My mind had gone blank and my body had gone numb. When I finally came to, my muscles were stiff and I was still clenching Preeti’s letter—so tightly my fingertips had turned white.
Did I imagine all this?
I looked down at the letter in my hands. No, the words were still there in Preeti’s neat handwriting on her favorite pink paper.
It had been almost two years since I’d left Goa. I had two months to go before I’d have paid my dues for Mrs. Rao’s car damage. I looked up at my calendar. It seemed too long to wait to return home, to see Preeti again.
A tsunami of memories rushed in.
I remembered Preeti’s pretty eyes, her innocent face, and that brilliant mind of hers that impressed our teachers and even the school monitor.
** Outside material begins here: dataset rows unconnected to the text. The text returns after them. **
import Mathlib
import Literature.Analysis.FluidPDE.ClassicalSolution
import Literature.Analysis.FluidPDE.LerayHopf
import Literature.Analysis.FluidPDE.NSWave0
import Literature.Analysis.FluidPDE.NormalisedPressureDischarge
import Summits.NavierStokesRegularity.NavierStokesRegularity.Theorems.SlicedKelvinPlanarFluxAPrioriStubDecayPersistence
import Summits.NavierStokesRegularity.NavierStokesRegularity.Theorems.PlaneEnergyCeilingPlanarEnergyAPrioriPressureDecay

/-!
# Route PlaneEnergyCeiling · crux `PlanarEnergyAPriori` · line `birth` — STUB 2 `stub_decayPersistence`

Lands `--supports stmt-NavierStokesRegularity-16855` the registered stub `stub_decayPersistence` of the birth
skeleton `Cruxes/PlanarEnergyAPriori/Lines/birth.lean`: ORDER-(3,2) SPATIAL DECAY PERSISTS along a classical
Leray–Hopf solution `(u, p)` of the unforced Navier–Stokes system on `ℝ³ × [0, T)` from a rapidly decaying
datum — for every `t < T` there are `C₀` and a pressure constant `π₀(s)` with
`(1 + |x|)³ (|u| + ‖Du‖ + ‖D²u‖)(s, x) ≤ C₀` and `(1 + |x|)² (|p(s, x) - π₀(s)| + ‖∇p(s, x)‖) ≤ C₀` on
`[0, t] × ℝ³`.

## Proof

Everything is a theorem of the tree; no named fact is assumed.

1. (*velocity*) Cubic decay of `u, Du, D²u, D³u` on the closed slab `[0, T₁]`, `T₁ = (t + T)/2`, is the
   sibling route's `Theorems.SlicedKelvinPlanarFluxAPriori.stub_decayPersistence` (Brandolese 2004;
   Kukavica–Torres 2006: Tao's bounds on closed slabs, the Oseen representation, a weighted bootstrap).
2. (*pressure, interior times*) On `[0, T₁]` the solution has finite energy (`|u|² ≤ C²(1 + |y|)⁻⁶`), so by
   Tao's pressure normalisation (Tao 2013, Lemma 4.1 (i): `pressure_sub_pressurePotential_eq`,
   `FluidPDE/NormalisedPressureDischarge`) `p(s, ·) = Q[u(s)] + π₀(s)` for `0 < s < T₁`, with
   `Q[v] = -Δ⁻¹∂ᵢ∂ⱼ(vᵢvⱼ)` Tao's pressure potential and `π₀(s) = p(s, 0) - Q[u(s)](0)`; hence
   `∇p(s, ·) = ∇Q[u(s)]`, and `(1 + |x|)² (|Q| + ‖DQ‖) ≤ K C²`
   (`PressureDecay.exists_pressurePotential_decay_const`).
3. (*pressure, `s = 0`*) The gradient bound passes to `s = 0` by the joint continuity of `∇p`; for the value,
   `π₀(sₙ)` is bounded along `sₙ ↓ 0`, and along a convergent subsequence `π₀(s_{φ(n)}) → L`
   (Bolzano–Weierstrass) the bound `(1 + |x|)² |p(s_{φ(n)}, x) - π₀(s_{φ(n)})| ≤ K C²` passes to the limit
   `(1 + |x|)² |p(0, x) - L| ≤ K C²`; set `π₀(0) = L`.

## References

* L. Brandolese, Math. Ann. 329 (2004) = arXiv:math/0403136.
* I. Kukavica, J. J. Torres, Nonlinearity 19 (2006).
* T. Tao, Anal. PDE 6 (2013) = arXiv:1108.1165, Lemma 4.1 (i), Cor. 11.1.
-/

noncomputable section

-- single-conjunct summit: `Summit.<Summit>.<Problem>` repeats the name by the D-0017 layout
set_option linter.dupNamespace false

namespace Summit.NavierStokesRegularity.NavierStokesRegularity.Theorems.PlanarEnergyAPriori

open MeasureTheory Set Filter Metric Topology Function Real
open scoped ContDiff ENNReal
open Literature.Analysis.FluidPDE


/-- `‖∇f(x)‖ = ‖Df(x)‖` (the gradient is the Riesz representative of the derivative). -/
theorem norm_gradient_eq_norm_fderiv (f : (EuclideanSpace ℝ (Fin 3)) → ℝ) (x : (EuclideanSpace ℝ (Fin 3))) : ‖gradient f x‖ = ‖fderiv ℝ f x‖ := by
  rw [gradient, LinearIsometryEquiv.norm_map]

/-- **The pressure at interior times of a closed slab.** For a classical solution of the unforced system on
`[0, T₁] × ℝ³` whose velocity slices have cubic decay of order `≤ 3` with constant `C`, and `0 < s < T₁`:
`(1 + |x|)² |p(s, x) - (p(s, 0) - Q[u(s)](0))| ≤ K C²` and `(1 + |x|)² ‖∇p(s, x)‖ ≤ K C²`, where `K` is the
constant of `PressureDecay.exists_pressurePotential_decay_const` (Tao's normalisation + decay of `Q`). -/
theorem pressure_decay_interior {ν T₁ : ℝ} (hν : 0 < ν)
    {u : ℝ → (EuclideanSpace ℝ (Fin 3)) → (EuclideanSpace ℝ (Fin 3))} {p : ℝ → (EuclideanSpace ℝ (Fin 3)) → ℝ} (hcl : IsClassicalNSSolutionOn (Icc 0 T₁) ν 0 u p) {C : ℝ}
    (hC : ∀ s ∈ Icc 0 T₁, ∀ (y : (EuclideanSpace ℝ (Fin 3))) (k : ℕ), k ≤ 3 → (1 + ‖y‖) ^ 3 * ‖iteratedFDeriv ℝ k (u s) y‖ ≤ C)
    {K : ℝ} (hK : ∀ (C : ℝ) (v : (EuclideanSpace ℝ (Fin 3)) → (EuclideanSpace ℝ (Fin 3))), ContDiff ℝ ∞ v → VectorCalculus.IsDivFree v →
      (∀ (y : (EuclideanSpace ℝ (Fin 3))) (k : ℕ), k ≤ 3 → (1 + ‖y‖) ^ 3 * ‖iteratedFDeriv ℝ k v y‖ ≤ C) →
      ∀ x : (EuclideanSpace ℝ (Fin 3)), (1 + ‖x‖) ^ 2 * |pressurePotential v x| ≤ K * C ^ 2 ∧
        (1 + ‖x‖) ^ 2 * ‖fderiv ℝ (pressurePotential v) x‖ ≤ K * C ^ 2)
    {s : ℝ} (hs : s ∈ Ioo 0 T₁) (x : (EuclideanSpace ℝ (Fin 3))) :
    (1 + ‖x‖) ^ 2 * |p s x - (p s 0 - pressurePotential (u s) 0)| ≤ K * C ^ 2 ∧
      (1 + ‖x‖) ^ 2 * ‖gradient (p s) x‖ ≤ K * C ^ 2 := by
  -- finite energy on the slab, from the decay
  obtain ⟨I, hI⟩ : ∃ I : ℝ, I = ∫ y : (EuclideanSpace ℝ (Fin 3)), (1 + ‖y‖) ^ (-(6 : ℝ)) := ⟨_, rfl⟩
  have hint : ∀ τ ∈ Icc 0 T₁, Integrable fun y => ‖u τ y‖ ^ 2 := fun τ hτ =>
    (PressureDecay.integrable_norm_sq (hcl.contDiff_velocity hτ).continuous (hC τ hτ)).1
  have hE : ∀ τ ∈ Icc 0 T₁, ∫ y, ‖u τ y‖ ^ 2 ≤ C ^ 2 * I := fun τ hτ => by
    rw [hI]; exact (PressureDecay.integrable_norm_sq (hcl.contDiff_velocity hτ).continuous (hC τ hτ)).2
  have hE0 : 0 ≤ C ^ 2 * I := by
    rw [hI]; exact mul_nonneg (sq_nonneg C) (integral_nonneg fun y => by positivity)
  -- Tao's normalisation at the interior time `s`
  have hsI : s ∈ Icc 0 T₁ := Ioo_subset_Icc_self hs
  have hnorm : ∀ y, p s y - pressurePotential (u s) y = p s 0 - pressurePotential (u s) 0 := fun y =>
    pressure_sub_pressurePotential_eq hν.le hcl hE0 hint hE hs y
  have hps : p s = fun y => pressurePotential (u s) y + (p s 0 - pressurePotential (u s) 0) :=
    funext fun y => by linarith [hnorm y]
  -- decay of the potential and its gradient
  obtain ⟨hQ, hDQ⟩ := hK C (u s) (hcl.contDiff_velocity hsI) (hcl.divFree s hsI) (hC s hsI) x
  refine ⟨?_, ?_⟩
  · have e : p s x - (p s 0 - pressurePotential (u s) 0) = pressurePotential (u s) x := by
      linarith [hnorm x]
    rw [e]; exact hQ
  · have e : fderiv ℝ (p s) x = fderiv ℝ (pressurePotential (u s)) x := by
      rw [hps]; exact fderiv_add_const _
    rw [norm_gradient_eq_norm_fderiv, e]; exact hDQ

/-- **STUB `stub_decayPersistence` of the birth skeleton of `PlaneEnergyCeiling.PlanarEnergyAPriori`
(item stmt-NavierStokesRegularity-16855): ORDER-(3,2) SPATIAL DECAY PERSISTS** along a classical Leray–Hopf
solution from a rapidly decaying datum, uniformly on every compact `[0, t] ⊂ [0, T)`:
`(1 + |x|)³ (|u| + ‖Du‖ + ‖D²u‖) ≤ C₀` and, for a pressure constant `π₀(s)`,
`(1 + |x|)² (|p - π₀(s)| + ‖∇p‖) ≤ C₀` (module docstring: the velocity from the sibling route's decay stub, the
pressure from Tao's normalisation and the quadratic decay of the pressure potential; Brandolese 2004,
Kukavica–Torres 2006, Tao 2013 Lemma 4.1 (i)). -/
theorem stub_decayPersistence :
    ∀ (ν T : ℝ), 0 < ν → 0 < T → ∀ (u : ℝ → EuclideanSpace ℝ (Fin 3) → EuclideanSpace ℝ (Fin 3)) (p : ℝ → EuclideanSpace ℝ (Fin 3) → ℝ), Literature.Analysis.FluidPDE.IsClassicalNSSolutionOn (Set.Ico 0 T) ν 0 u p → Literature.Analysis.FluidPDE.IsLerayHopfOn T ν 0 (u 0) u → Literature.Analysis.FluidPDE.HasRapidSpatialDecay (u 0) → ∀ t ∈ Set.Ico 0 T, ∃ (C₀ : ℝ) (π₀ : ℝ → ℝ), ∀ s ∈ Set.Icc 0 t, ∀ x : EuclideanSpace ℝ (Fin 3), (1 + ‖x‖) ^ 3 * ‖u s x‖ ≤ C₀ ∧ (1 + ‖x‖) ^ 3 * ‖fderiv ℝ (u s) x‖ ≤ C₀ ∧ (1 + ‖x‖) ^ 3 * ‖iteratedFDeriv ℝ 2 (u s) x‖ ≤ C₀ ∧ (1 + ‖x‖) ^ 2 * |p s x - π₀ s| ≤ C₀ ∧ (1 + ‖x‖) ^ 2 * ‖gradient (p s) x‖ ≤ C₀ := by
  intro ν T hν hT u p hcl hLH hdec t ht
  -- the closed slab `[0, T₁]`, `t < T₁ < T`
  obtain ⟨T₁, hT₁⟩ : ∃ T₁ : ℝ, T₁ = (t + T) / 2 := ⟨_, rfl⟩
  have hT₁' : T₁ ∈ Ioo 0 T := ⟨by rw [hT₁]; linarith [ht.1, ht.2], by rw [hT₁]; linarith [ht.2]⟩
  have htT₁ : t < T₁ := by rw [hT₁]; linarith [ht.2]
  have hcl₁ : IsClassicalNSSolutionOn (Icc 0 T₁) ν 0 u p :=
    hcl.mono (Icc_subset_Ico_right hT₁'.2) (uniqueDiffOn_Icc hT₁'.1)
  -- Step 1: velocity decay on `[0, T₁]`
  obtain ⟨C, hC⟩ := SlicedKelvinPlanarFluxAPriori.stub_decayPersistence ν T hν hT u p hcl hLH hdec T₁
    ⟨hT₁'.1.le, hT₁'.2⟩
  have hC0 : 0 ≤ C := PressureDecay.const_nonneg (hC 0 ⟨le_rfl, hT₁'.1.le⟩)
  -- Step 2: the pressure at interior times
  obtain ⟨K, hK0, hK⟩ := PressureDecay.exists_pressurePotential_decay_const
  have hint : ∀ s ∈ Ioo 0 T₁, ∀ x : (EuclideanSpace ℝ (Fin 3)),
      (1 + ‖x‖) ^ 2 * |p s x - (p s 0 - pressurePotential (u s) 0)| ≤ K * C ^ 2 ∧
        (1 + ‖x‖) ^ 2 * ‖gradient (p s) x‖ ≤ K * C ^ 2 := fun s hs x =>
    pressure_decay_interior hν hcl₁ hC hK hs x
  -- Step 3a: the gradient at `s = 0` by continuity in time
  have hgrad0 : ∀ x : (EuclideanSpace ℝ (Fin 3)), (1 + ‖x‖) ^ 2 * ‖gradient (p 0) x‖ ≤ K * C ^ 2 := by
    intro x
    have hsm := (hcl₁.smooth_pressure.gradient (uniqueDiffOn_Icc hT₁'.1)).continuousOn
    have hc : ContinuousWithinAt (fun s : ℝ => gradient (p s) x) (Icc 0 T₁) 0 := by
      have h1 : Continuous (fun s : ℝ => ((s, x) : ℝ × (EuclideanSpace ℝ (Fin 3)))) := continuous_id.prodMk continuous_const
      have h2 := hsm.comp (f := fun s : ℝ => ((s, x) : ℝ × (EuclideanSpace ℝ (Fin 3)))) h1.continuousOn
        (fun s hs => mk_mem_prod hs (mem_univ x))
      exact h2.continuousWithinAt ⟨le_rfl, hT₁'.1.le⟩
    have hc' : Tendsto (fun s : ℝ => (1 + ‖x‖) ^ 2 * ‖gradient (p s) x‖) (𝓝[Ioo 0 T₁] 0)
        (𝓝 ((1 + ‖x‖) ^ 2 * ‖gradient (p 0) x‖)) :=
      ((hc.mono Ioo_subset_Icc_self).tendsto.norm).const_mul _
    haveI : (𝓝[Ioo 0 T₁] (0 : ℝ)).NeBot := by
      rw [nhdsWithin_Ioo_eq_nhdsGT hT₁'.1]; infer_instance
    exact le_of_tendsto hc' (eventually_nhdsWithin_of_forall fun s hs => (hint s hs x).2)
  -- Step 3b: the value at `s = 0` along a subsequence of `sₙ ↓ 0`
  obtain ⟨sq, hsq⟩ : ∃ sq : ℕ → ℝ, sq = fun n : ℕ => T₁ / 2 * (1 / ((n : ℝ) + 1)) := ⟨_, rfl⟩
  have hsq_mem : ∀ n, sq n ∈ Ioo 0 T₁ := fun n => by
    have hn : (0 : ℝ) < (n : ℝ) + 1 := by positivity
    have e : sq n = T₁ / 2 * (1 / ((n : ℝ) + 1)) := by rw [hsq]
    rw [e]
    refine ⟨mul_pos (by linarith [hT₁'.1]) (by positivity), ?_⟩
    have : 1 / ((n : ℝ) + 1) ≤ 1 := by rw [div_le_one hn]; linarith
    calc T₁ / 2 * (1 / ((n : ℝ) + 1)) ≤ T₁ / 2 * 1 := by gcongr; linarith [hT₁'.1]
      _ < T₁ := by linarith [hT₁'.1]
  have hsq_lim : Tendsto sq atTop (𝓝 0) := by
    have := (tendsto_one_div_add_atTop_nhds_zero_nat (𝕜 := ℝ)).const_mul (T₁ / 2)
    rw [mul_zero] at this
    rw [hsq]
    exact this
  -- the constants `π(sₙ) = p(sₙ, 0) - Q[u(sₙ)](0)` are bounded
  obtain ⟨Mp, hMp⟩ := hcl₁.smooth_pressure.exists_bound isCompact_Icc (isCompact_singleton (x := (0 : (EuclideanSpace ℝ (Fin 3)))))
  obtain ⟨πs, hπs⟩ : ∃ πs : ℕ → ℝ, πs = fun n : ℕ => p (sq n) 0 - pressurePotential (u (sq n)) 0 :=
    ⟨_, rfl⟩
  have hπs_bdd : ∀ n, πs n ∈ Icc (-(Mp + K * C ^ 2)) (Mp + K * C ^ 2) := by
    intro n
    have h1 : |p (sq n) 0| ≤ Mp := by
      rw [← Real.norm_eq_abs]; exact hMp _ (Ioo_subset_Icc_self (hsq_mem n)) 0 rfl
    have h2 : |p (sq n) 0 - πs n| ≤ K * C ^ 2 := by
      have := (hint (sq n) (hsq_mem n) 0).1
      simpa [hπs] using this
    rw [mem_Icc, ← abs_le]
    calc |πs n| = |p (sq n) 0 - (p (sq n) 0 - πs n)| := by ring_nf
      _ ≤ |p (sq n) 0| + |p (sq n) 0 - πs n| := abs_sub _ _
      _ ≤ Mp + K * C ^ 2 := add_le_add h1 h2
  obtain ⟨L, -, φ, hφ, hL⟩ := tendsto_subseq_of_bounded (isBounded_Icc _ _) hπs_bdd
  -- the pressure constant
  refine ⟨max C (K * C ^ 2), fun s => if 0 < s then p s 0 - pressurePotential (u s) 0 else L, ?_⟩
  intro s hs x
  have hsT₁ : s ∈ Icc 0 T₁ := ⟨hs.1, (hs.2.trans_lt htT₁).le⟩
  -- the velocity bounds
  have hv0 : (1 + ‖x‖) ^ 3 * ‖u s x‖ ≤ max C (K * C ^ 2) := by
    have := hC s hsT₁ x 0 (by norm_num)
    rw [norm_iteratedFDeriv_zero] at this
    exact this.trans (le_max_left _ _)
  have hv1 : (1 + ‖x‖) ^ 3 * ‖fderiv ℝ (u s) x‖ ≤ max C (K * C ^ 2) := by
    have := hC s hsT₁ x 1 (by norm_num)
    rw [← norm_iteratedFDeriv_fderiv, norm_iteratedFDeriv_zero] at this
    exact this.trans (le_max_left _ _)
  have hv2 : (1 + ‖x‖) ^ 3 * ‖iteratedFDeriv ℝ 2 (u s) x‖ ≤ max C (K * C ^ 2) :=
    (hC s hsT₁ x 2 (by norm_num)).trans (le_max_left _ _)
  refine ⟨hv0, hv1, hv2, ?_, ?_⟩
  · -- the pressure value
    rcases eq_or_lt_of_le hs.1 with h0 | hspos
    · -- `s = 0`: the limit along the subsequence
      subst h0
      dsimp only
      rw [if_neg (lt_irrefl 0)]
      -- `p (sq (φ n)) x → p 0 x`
      have hpc : ContinuousWithinAt (fun s : ℝ => p s x) (Icc 0 T₁) 0 := by
        have h1 : Continuous (fun s : ℝ => ((s, x) : ℝ × (EuclideanSpace ℝ (Fin 3)))) := continuous_id.prodMk continuous_const
        have h2 := hcl₁.smooth_pressure.continuousOn.comp (f := fun s : ℝ => ((s, x) : ℝ × (EuclideanSpace ℝ (Fin 3))))
          h1.continuousOn (fun s hs => mk_mem_prod hs (mem_univ x))
        exact h2.continuousWithinAt ⟨le_rfl, hT₁'.1.le⟩
      have hseq : Tendsto (sq ∘ φ) atTop (𝓝[Icc 0 T₁] 0) :=
        tendsto_nhdsWithin_iff.2 ⟨hsq_lim.comp hφ.tendsto_atTop,
          Eventually.of_forall fun n => Ioo_subset_Icc_self (hsq_mem (φ n))⟩
      have hp0 : Tendsto (fun n => p (sq (φ n)) x) atTop (𝓝 (p 0 x)) := hpc.tendsto.comp hseq
      have hlim : Tendsto (fun n => (1 + ‖x‖) ^ 2 * |p (sq (φ n)) x - πs (φ n)|) atTop
          (𝓝 ((1 + ‖x‖) ^ 2 * |p 0 x - L|)) :=
        ((hp0.sub hL).abs).const_mul _
      have hbound : (1 + ‖x‖) ^ 2 * |p 0 x - L| ≤ K * C ^ 2 := by
        refine le_of_tendsto' hlim fun n => ?_
        have := (hint (sq (φ n)) (hsq_mem (φ n)) x).1
        simpa [hπs] using this
      exact hbound.trans (le_max_right _ _)
    · dsimp only
      rw [if_pos hspos]
      exact ((hint s ⟨hspos, hs.2.trans_lt htT₁⟩ x).1).trans (le_max_right _ _)
  · -- the pressure gradient
    rcases eq_or_lt_of_le hs.1 with h0 | hspos
    · subst h0; exact (hgrad0 x).trans (le_max_right _ _)
    · exact ((hint s ⟨hspos, hs.2.trans_lt htT₁⟩ x).2).trans (le_max_right _ _)

end Summit.NavierStokesRegularity.NavierStokesRegularity.Theorems.PlanarEnergyAPriori

end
I remembered her funny hobby of collecting chocolate wrappers in her scrapbook diary, and how we’d curl up under the ratty old blanket on the sofa bed giggling over some silly joke or the other.
I remembered Aunty Shilpa’s sad but beautiful eyes, and how her face lit up whenever I’d read from a book. I remembered how much she’d tried to help us, how she’d always been there for us.
I recalled Grandma’s wrinkled old face as she’d stooped over the heavenly smell of her curry pot on the stone stove.
Precious memories. They were my family, my only family.
The image of the dirty, drunk Kristadasa looming over me in the apartment corridor flashed across my mind. A wave of nausea washed over me. This was the life of horror Preeti was going through every day. And it was all because of me. Because I ran away like a coward.
I got up and walked unsteadily to the bathroom. I collapsed in front of the toilet and threw up.